AIM OF THE TASK: Here are the records. Write out exactly the lines between the one holding "than NEL. -/" and the one holding "def NonEllipticTraceProModular : Prop", inclusive.

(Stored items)
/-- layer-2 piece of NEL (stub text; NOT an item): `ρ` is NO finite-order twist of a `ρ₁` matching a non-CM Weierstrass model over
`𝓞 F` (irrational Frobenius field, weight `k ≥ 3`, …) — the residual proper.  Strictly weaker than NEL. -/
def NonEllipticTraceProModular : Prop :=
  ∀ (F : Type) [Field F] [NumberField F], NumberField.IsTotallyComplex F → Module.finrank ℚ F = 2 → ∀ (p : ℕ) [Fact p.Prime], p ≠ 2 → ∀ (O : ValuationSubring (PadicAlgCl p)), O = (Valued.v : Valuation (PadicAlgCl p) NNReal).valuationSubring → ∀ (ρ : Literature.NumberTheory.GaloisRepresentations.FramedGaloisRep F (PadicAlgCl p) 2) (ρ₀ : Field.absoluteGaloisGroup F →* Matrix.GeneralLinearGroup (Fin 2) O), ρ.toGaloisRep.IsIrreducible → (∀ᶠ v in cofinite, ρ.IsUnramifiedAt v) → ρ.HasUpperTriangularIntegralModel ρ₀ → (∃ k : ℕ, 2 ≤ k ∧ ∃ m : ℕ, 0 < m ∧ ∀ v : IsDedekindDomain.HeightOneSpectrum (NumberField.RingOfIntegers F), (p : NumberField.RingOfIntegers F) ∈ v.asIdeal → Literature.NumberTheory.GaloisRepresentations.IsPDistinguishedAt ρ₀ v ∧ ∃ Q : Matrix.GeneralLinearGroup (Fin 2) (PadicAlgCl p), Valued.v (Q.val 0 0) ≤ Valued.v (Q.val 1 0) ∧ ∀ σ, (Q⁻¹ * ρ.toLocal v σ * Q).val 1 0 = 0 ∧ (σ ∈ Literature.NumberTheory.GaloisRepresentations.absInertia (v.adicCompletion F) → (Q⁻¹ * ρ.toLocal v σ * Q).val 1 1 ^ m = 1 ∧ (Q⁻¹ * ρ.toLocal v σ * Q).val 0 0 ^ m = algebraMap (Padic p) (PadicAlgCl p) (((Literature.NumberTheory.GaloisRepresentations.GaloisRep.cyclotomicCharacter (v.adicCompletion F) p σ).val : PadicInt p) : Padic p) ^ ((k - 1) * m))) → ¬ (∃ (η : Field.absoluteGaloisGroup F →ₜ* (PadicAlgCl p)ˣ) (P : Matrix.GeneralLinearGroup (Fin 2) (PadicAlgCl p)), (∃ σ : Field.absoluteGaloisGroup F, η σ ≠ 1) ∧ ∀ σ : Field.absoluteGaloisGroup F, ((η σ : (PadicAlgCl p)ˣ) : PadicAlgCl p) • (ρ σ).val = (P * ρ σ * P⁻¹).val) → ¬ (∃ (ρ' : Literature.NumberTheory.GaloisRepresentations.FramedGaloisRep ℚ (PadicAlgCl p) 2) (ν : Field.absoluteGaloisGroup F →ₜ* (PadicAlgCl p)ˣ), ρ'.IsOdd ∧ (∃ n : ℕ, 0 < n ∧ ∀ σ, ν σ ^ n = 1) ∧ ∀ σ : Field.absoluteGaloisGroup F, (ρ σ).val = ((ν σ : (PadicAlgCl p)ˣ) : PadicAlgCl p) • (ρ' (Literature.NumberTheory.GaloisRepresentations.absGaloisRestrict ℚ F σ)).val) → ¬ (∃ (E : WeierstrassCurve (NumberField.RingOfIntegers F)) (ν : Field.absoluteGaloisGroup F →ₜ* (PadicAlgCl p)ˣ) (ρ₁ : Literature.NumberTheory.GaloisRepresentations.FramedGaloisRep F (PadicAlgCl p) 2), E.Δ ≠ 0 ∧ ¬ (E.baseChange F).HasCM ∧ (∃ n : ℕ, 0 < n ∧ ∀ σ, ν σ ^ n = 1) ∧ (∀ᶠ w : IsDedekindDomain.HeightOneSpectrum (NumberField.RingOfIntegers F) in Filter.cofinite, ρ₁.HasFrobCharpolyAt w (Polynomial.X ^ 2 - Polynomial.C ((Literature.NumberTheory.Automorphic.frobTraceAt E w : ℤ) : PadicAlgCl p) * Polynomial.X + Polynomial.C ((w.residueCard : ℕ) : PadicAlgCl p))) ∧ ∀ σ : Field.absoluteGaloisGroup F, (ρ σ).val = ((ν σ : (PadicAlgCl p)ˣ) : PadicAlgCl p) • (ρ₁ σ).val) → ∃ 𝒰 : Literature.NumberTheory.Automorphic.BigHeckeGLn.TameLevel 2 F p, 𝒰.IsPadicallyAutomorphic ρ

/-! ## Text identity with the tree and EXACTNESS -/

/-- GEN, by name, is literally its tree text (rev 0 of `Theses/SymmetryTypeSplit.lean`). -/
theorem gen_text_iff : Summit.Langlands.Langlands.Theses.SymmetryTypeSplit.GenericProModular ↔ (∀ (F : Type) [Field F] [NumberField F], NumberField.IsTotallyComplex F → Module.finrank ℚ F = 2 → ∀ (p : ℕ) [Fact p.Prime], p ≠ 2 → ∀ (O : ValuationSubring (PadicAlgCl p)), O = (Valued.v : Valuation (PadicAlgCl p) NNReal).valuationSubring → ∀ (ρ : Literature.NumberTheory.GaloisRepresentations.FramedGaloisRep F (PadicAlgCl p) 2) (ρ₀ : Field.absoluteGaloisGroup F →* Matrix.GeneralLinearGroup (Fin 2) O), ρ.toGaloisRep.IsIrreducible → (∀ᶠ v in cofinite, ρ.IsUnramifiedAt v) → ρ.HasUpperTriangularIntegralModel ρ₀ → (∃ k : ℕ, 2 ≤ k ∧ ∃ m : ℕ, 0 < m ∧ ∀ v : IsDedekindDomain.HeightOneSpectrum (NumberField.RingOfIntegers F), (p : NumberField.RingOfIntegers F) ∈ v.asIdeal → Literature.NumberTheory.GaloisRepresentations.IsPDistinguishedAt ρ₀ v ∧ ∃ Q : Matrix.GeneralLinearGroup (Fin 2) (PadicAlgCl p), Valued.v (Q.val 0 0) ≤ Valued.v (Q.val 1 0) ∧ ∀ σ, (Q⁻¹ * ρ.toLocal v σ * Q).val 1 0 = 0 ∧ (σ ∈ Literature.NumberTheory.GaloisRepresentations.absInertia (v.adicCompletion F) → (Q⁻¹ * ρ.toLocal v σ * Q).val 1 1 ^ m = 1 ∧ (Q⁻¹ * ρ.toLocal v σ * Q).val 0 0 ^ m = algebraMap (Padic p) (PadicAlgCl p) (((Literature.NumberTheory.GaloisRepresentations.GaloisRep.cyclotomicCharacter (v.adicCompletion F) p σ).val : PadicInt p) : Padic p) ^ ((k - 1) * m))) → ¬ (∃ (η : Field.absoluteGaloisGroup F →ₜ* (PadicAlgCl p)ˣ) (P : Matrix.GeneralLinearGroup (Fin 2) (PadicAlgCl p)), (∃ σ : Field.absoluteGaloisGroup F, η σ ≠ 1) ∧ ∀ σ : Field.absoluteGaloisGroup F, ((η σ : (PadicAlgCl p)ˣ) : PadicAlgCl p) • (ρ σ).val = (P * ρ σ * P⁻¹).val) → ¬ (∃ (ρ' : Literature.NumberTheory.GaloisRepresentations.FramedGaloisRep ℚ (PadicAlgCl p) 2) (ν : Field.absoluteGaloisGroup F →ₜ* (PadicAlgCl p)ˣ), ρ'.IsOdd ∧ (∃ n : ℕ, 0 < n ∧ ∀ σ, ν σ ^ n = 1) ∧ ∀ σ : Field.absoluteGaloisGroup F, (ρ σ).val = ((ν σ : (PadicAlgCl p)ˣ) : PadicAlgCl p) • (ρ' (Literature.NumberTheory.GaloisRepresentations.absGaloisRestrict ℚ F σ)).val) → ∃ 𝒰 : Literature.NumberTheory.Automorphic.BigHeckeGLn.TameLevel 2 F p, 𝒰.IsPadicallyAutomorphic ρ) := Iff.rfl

EXERCISE OUTPUT:
`𝓞 F` (irrational Frobenius field, weight `k ≥ 3`, …) — the residual proper.  Strictly weaker than NEL. -/
def NonEllipticTraceProModular : Prop :=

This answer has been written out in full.